• Directions for this task
Take the entries that follow and return exactly the lines from the one holding "by_contra hne" through the one holding "have hchords : ∑", both included. Nothing else is needed.

Saved entries

━━━━

/-! ### The row count -/

/-- **Lattice points in a disc, counted by rows.**  For a real `2 × 2` matrix `A` with `det A ≠ 0`, an offset `b`,
`ρ ≥ 0`, and a finite `T ⊆ ℤ²` with `‖A z + b‖ ≤ ρ` for `z ∈ T`:
`|det A| · #T ≤ π ρ² + (4 |det A| / ‖X‖ + 2 ‖X‖) ρ + |det A|`, `‖X‖ = √(A₀₀² + A₁₀²)` the norm of the row step. -/
theorem affine_disc_count_rows (A : Matrix (Fin 2) (Fin 2) ℝ) (hA : A.det ≠ 0) (b : Fin 2 → ℝ)
    (ρ : ℝ) (hρ : 0 ≤ ρ) (T : Finset (ℤ × ℤ))
    (hT : ∀ z ∈ T,
      (A.mulVec ![(z.1 : ℝ), (z.2 : ℝ)] 0 + b 0) ^ 2 + (A.mulVec ![(z.1 : ℝ), (z.2 : ℝ)] 1 + b 1) ^ 2 ≤ ρ ^ 2) :
    |A.det| * (T.card : ℝ) ≤
      Real.pi * ρ ^ 2 + (4 * |A.det| / Real.sqrt (A 0 0 ^ 2 + A 1 0 ^ 2) +
        2 * Real.sqrt (A 0 0 ^ 2 + A 1 0 ^ 2)) * ρ + |A.det| := by
  classical
  set X0 := A 0 0 with hX0
  set X1 := A 1 0 with hX1
  set Y0 := A 0 1 with hY0
  set Y1 := A 1 1 with hY1
  set d := A.det with hd
  have hdet : d = X0 * Y1 - Y0 * X1 := by rw [hd, Matrix.det_fin_two]
  set nX := Real.sqrt (X0 ^ 2 + X1 ^ 2) with hnX
  have hXsq : 0 < X0 ^ 2 + X1 ^ 2 := by
    by_contra hle
    push Not at hle
    have h0 : X0 = 0 := by nlinarith [sq_nonneg X0, sq_nonneg X1]
    have h1 : X1 = 0 := by nlinarith [sq_nonneg X0, sq_nonneg X1]
    apply hA; rw [hdet, h0, h1]; ring
  have hnXpos : 0 < nX := Real.sqrt_pos.2 hXsq
  have hnXsq : nX ^ 2 = X0 ^ 2 + X1 ^ 2 := Real.sq_sqrt hXsq.le
  have hdpos : 0 < |d| := abs_pos.2 hA
  -- coordinates of the points
  have hv0 : ∀ z : ℤ × ℤ, A.mulVec ![(z.1 : ℝ), (z.2 : ℝ)] 0 = X0 * z.1 + Y0 * z.2 := by
    intro z; rw [hX0, hY0]; simp [Matrix.mulVec, dotProduct, Fin.sum_univ_two]
  have hv1 : ∀ z : ℤ × ℤ, A.mulVec ![(z.1 : ℝ), (z.2 : ℝ)] 1 = X1 * z.1 + Y1 * z.2 := by
    intro z; rw [hX1, hY1]; simp [Matrix.mulVec, dotProduct, Fin.sum_univ_two]
  -- the row offset and the row height
  set x : ℤ → ℝ := fun j => ((X0 * Y0 + X1 * Y1) * j + X0 * b 0 + X1 * b 1) / nX with hx
  set y : ℤ → ℝ := fun j => (d * j + (X0 * b 1 - X1 * b 0)) / nX with hy
  have hcoords : ∀ z ∈ T, (nX * z.1 + x z.2) ^ 2 + (y z.2) ^ 2 ≤ ρ ^ 2 := by
    intro z hz
    have h := hT z hz
    rw [hv0 z, hv1 z] at h
    have hne : nX ≠ 0 := hnXpos.ne'
    have hPx : nX * x z.2 = (X0 * Y0 + X1 * Y1) * z.2 + X0 * b 0 + X1 * b 1 := by
      rw [hx]; field_simp
    have hQy : nX * y z.2 = d * z.2 + (X0 * b 1 - X1 * b 0) := by
      rw [hy]; field_simp
    have e : nX ^ 2 * ((nX * z.1 + x z.2) ^ 2 + (y z.2) ^ 2) =
        nX ^ 2 * ((X0 * z.1 + Y0 * z.2 + b 0) ^ 2 + (X1 * z.1 + Y1 * z.2 + b 1) ^ 2) := by
      have lhs : nX ^ 2 * ((nX * z.1 + x z.2) ^ 2 + (y z.2) ^ 2) =
          (nX ^ 2 * z.1 + nX * x z.2) ^ 2 + (nX * y z.2) ^ 2 := by ring
      rw [lhs, hPx, hQy, hnXsq, hdet]; ring
    have hnX2 : 0 < nX ^ 2 := by positivity
    have h' : nX ^ 2 * ((nX * z.1 + x z.2) ^ 2 + (y z.2) ^ 2) ≤ nX ^ 2 * ρ ^ 2 := by
      rw [e]; exact mul_le_mul_of_nonneg_left h hnX2.le
    exact le_of_mul_le_mul_left h' hnX2
  -- the chord of row `j`
  set c : ℤ → ℝ := fun j => Real.sqrt (ρ ^ 2 - (y j) ^ 2) with hc
  -- the rows
  set J := T.image Prod.snd with hJ
  have hTsum : (T.card : ℝ) = ∑ j ∈ J, ((T.filter fun z => z.2 = j).card : ℝ) := by
    rw [card_eq_sum_card_fiberwise (f := Prod.snd) (t := J) fun z hz => mem_image_of_mem _ hz]
    push_cast; rfl
  -- one row
  have hrow : ∀ j ∈ J, ((T.filter fun z => z.2 = j).card : ℝ) ≤ 2 * c j / nX + 1 := by
    intro j _
    set F := T.filter fun z => z.2 = j with hF
    have hinj : Set.InjOn (Prod.fst : ℤ × ℤ → ℤ) (F : Set (ℤ × ℤ)) := by
      intro z hz z' hz' h
      have h2 : z.2 = z'.2 := by
        rw [(mem_filter.1 (mem_coe.1 hz)).2, (mem_filter.1 (mem_coe.1 hz')).2]
      exact Prod.ext h h2
    have hcardF : (F.card : ℝ) = ((F.image Prod.fst).card : ℝ) := by rw [card_image_of_injOn hinj]
    rw [hcardF]
    have hbound : ∀ i ∈ F.image Prod.fst, (-c j - x j) / nX ≤ (i : ℝ) ∧ (i : ℝ) ≤ (c j - x j) / nX := by
      intro i hi
      obtain ⟨z, hz, rfl⟩ := mem_image.1 hi
      obtain ⟨hzT, hzj⟩ := mem_filter.1 hz
      have h := hcoords z hzT
      rw [hzj] at h
      have hsq : (nX * z.1 + x j) ^ 2 ≤ ρ ^ 2 - (y j) ^ 2 := by linarith [sq_nonneg (y j)]
      have habs : |nX * z.1 + x j| ≤ c j := by
        rw [hc]; exact Real.abs_le_sqrt hsq
      obtain ⟨h1, h2⟩ := abs_le.1 habs
      constructor
      · rw [div_le_iff₀ hnXpos]; linarith
      · rw [le_div_iff₀ hnXpos]; linarith
    have hcj : 0 ≤ c j := Real.sqrt_nonneg _
    have := card_int_le_of_mem_Icc (F.image Prod.fst) (by
      rw [div_le_div_iff_of_pos_right hnXpos]; linarith) hbound
    have e : (c j - x j) / nX - (-c j - x j) / nX + 1 = 2 * c j / nX + 1 := by field_simp; ring
    rw [e] at this; exact this
  -- the heights of the rows are `|d|/nX`-separated and within `[−ρ, ρ]`
  set δ := |d| / nX with hδ
  have hδpos : 0 < δ := div_pos hdpos hnXpos
  have hyabs : ∀ j ∈ J, |y j| ≤ ρ := by
    intro j hj
    obtain ⟨z, hz, rfl⟩ := mem_image.1 hj
    have h := hcoords z hz
    have : (y z.2) ^ 2 ≤ ρ ^ 2 := by nlinarith [sq_nonneg (nX * z.1 + x z.2)]
    exact abs_le_of_sq_le_sq' this hρ |> fun h => abs_le.2 h
  have hysep : ∀ j j' : ℤ, j ≠ j' → δ ≤ |y j - y j'| := by
    intro j j' hne
    have e : y j - y j' = d * ((j : ℝ) - j') / nX := by rw [hy]; field_simp; ring
    rw [e, abs_div, abs_mul, abs_of_pos hnXpos, hδ, div_le_div_iff_of_pos_right hnXpos]
    have h1 : (1 : ℝ) ≤ |(j : ℝ) - j'| := by
      have : (1 : ℤ) ≤ |j - j'| := Int.one_le_abs (sub_ne_zero.2 hne)
      have h' : ((1 : ℤ) : ℝ) ≤ ((|j - j'| : ℤ) : ℝ) := by exact_mod_cast this
      push_cast at h'; exact h'
    nlinarith [abs_nonneg d]
  have hyinj : Set.InjOn y ↑J := by
    intro j _ j' _ h
    by_contra hne
    have := hysep j j' hne
    rw [h, sub_self, abs_zero] at this
    exact absurd this (not_le.2 hδpos)
  -- the chords sum by the separated-sum lemma
  have hchords : ∑ j ∈ J, c j ≤ Real.pi * ρ ^ 2 / (2 * δ) + 2 * ρ := by
    have e : ∑ j ∈ J, c j = ∑ u ∈ J.image y, Real.sqrt (ρ ^ 2 - u ^ 2) := by
      rw [sum_image hyinj]
    rw [e]
    refine sum_sqrt_sq_sub_sq_le_of_separated hρ hδpos (J.image y) ?_ ?_
    · intro u hu
      obtain ⟨j, hj, rfl⟩ := mem_image.1 hu
      exact hyabs j hj
    · intro u hu u' hu' hne
      obtain ⟨j, hj, rfl⟩ := mem_image.1 hu
      obtain ⟨j', hj', rfl⟩ := mem_image.1 hu'
      exact hysep j j' fun e => hne (by rw [e])
  -- the number of rows
  have hJcard : (J.card : ℝ) ≤ 2 * ρ / δ + 1 := by
    have hw : ∀ j ∈ J, |d * j + (X0 * b 1 - X1 * b 0)| ≤ ρ * nX := by
      intro j hj
      have h := hyabs j hj
      rw [hy, abs_div, abs_of_pos hnXpos, div_le_iff₀ hnXpos] at h
      exact h
    set w := X0 * b 1 - X1 * b 0 with hw'
    rcases lt_or_gt_of_ne hA with hneg | hpos
    · -- `d < 0`
      have hd' : d < 0 := hneg
      have hb : ∀ j ∈ J, (ρ * nX - w) / d ≤ (j : ℝ) ∧ (j : ℝ) ≤ (-(ρ * nX) - w) / d := by
        intro j hj
        obtain ⟨h1, h2⟩ := abs_le.1 (hw j hj)
        constructor
        · rw [div_le_iff_of_neg hd']; linarith
        · rw [le_div_iff_of_neg hd']; linarith
      have hlohi : (ρ * nX - w) / d ≤ (-(ρ * nX) - w) / d :=
        (div_le_div_right_of_neg hd').2 (by nlinarith [hnXpos, hρ])
      have := card_int_le_of_mem_Icc J hlohi hb
      have e : (-(ρ * nX) - w) / d - (ρ * nX - w) / d + 1 = 2 * ρ / δ + 1 := by
        rw [hδ, abs_of_neg hd']; field_simp; ring
      rw [e] at this; exact this
    · -- `d > 0`
      have hd' : 0 < d := hpos
      have hb : ∀ j ∈ J, (-(ρ * nX) - w) / d ≤ (j : ℝ) ∧ (j : ℝ) ≤ (ρ * nX - w) / d := by
        intro j hj
        obtain ⟨h1, h2⟩ := abs_le.1 (hw j hj)
        constructor
        · rw [div_le_iff₀ hd']; linarith
        · rw [le_div_iff₀ hd']; linarith
      have := card_int_le_of_mem_Icc J (by rw [div_le_div_iff_of_pos_right hd']; nlinarith [hnXpos, hρ]) hb
      have e : (ρ * nX - w) / d - (-(ρ * nX) - w) / d + 1 = 2 * ρ / δ + 1 := by
        rw [hδ, abs_of_pos hd']; field_simp; ring
      rw [e] at this; exact this
  -- assemble
  have hsum : (T.card : ℝ) ≤ 2 / nX * (Real.pi * ρ ^ 2 / (2 * δ) + 2 * ρ) + (2 * ρ / δ + 1) := by
    rw [hTsum]
    calc ∑ j ∈ J, ((T.filter fun z => z.2 = j).card : ℝ) ≤ ∑ j ∈ J, (2 * c j / nX + 1) := sum_le_sum hrow
      _ = 2 / nX * ∑ j ∈ J, c j + J.card := by
          rw [sum_add_distrib, sum_const, nsmul_eq_mul, mul_one, mul_sum]
          congr 1; exact sum_congr rfl fun j _ => by ring
      _ ≤ 2 / nX * (Real.pi * ρ ^ 2 / (2 * δ) + 2 * ρ) + (2 * ρ / δ + 1) := by
          have h2 : 0 ≤ 2 / nX := by positivity
          nlinarith [mul_le_mul_of_nonneg_left hchords h2, hJcard]
  have hdnX : |d| = δ * nX := by rw [hδ]; field_simp
  have hfinal : |d| * (2 / nX * (Real.pi * ρ ^ 2 / (2 * δ) + 2 * ρ) + (2 * ρ / δ + 1)) =
      Real.pi * ρ ^ 2 + (4 * |d| / nX + 2 * nX) * ρ + |d| := by
    rw [hdnX]; field_simp; ring
  calc |d| * (T.card : ℝ) ≤ |d| * (2 / nX * (Real.pi * ρ ^ 2 / (2 * δ) + 2 * ρ) + (2 * ρ / δ + 1)) :=
        mul_le_mul_of_nonneg_left hsum hdpos.le
    _ = Real.pi * ρ ^ 2 + (4 * |d| / nX + 2 * nX) * ρ + |d| := hfinal

end Summit.Ventures.Crystal3D.Theorems

end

━━━━

• Task answer
    by_contra hne
    have := hysep j j' hne
    rw [h, sub_self, abs_zero] at this
    exact absurd this (not_le.2 hδpos)
  -- the chords sum by the separated-sum lemma
  have hchords : ∑ j ∈ J, c j ≤ Real.pi * ρ ^ 2 / (2 * δ) + 2 * ρ := by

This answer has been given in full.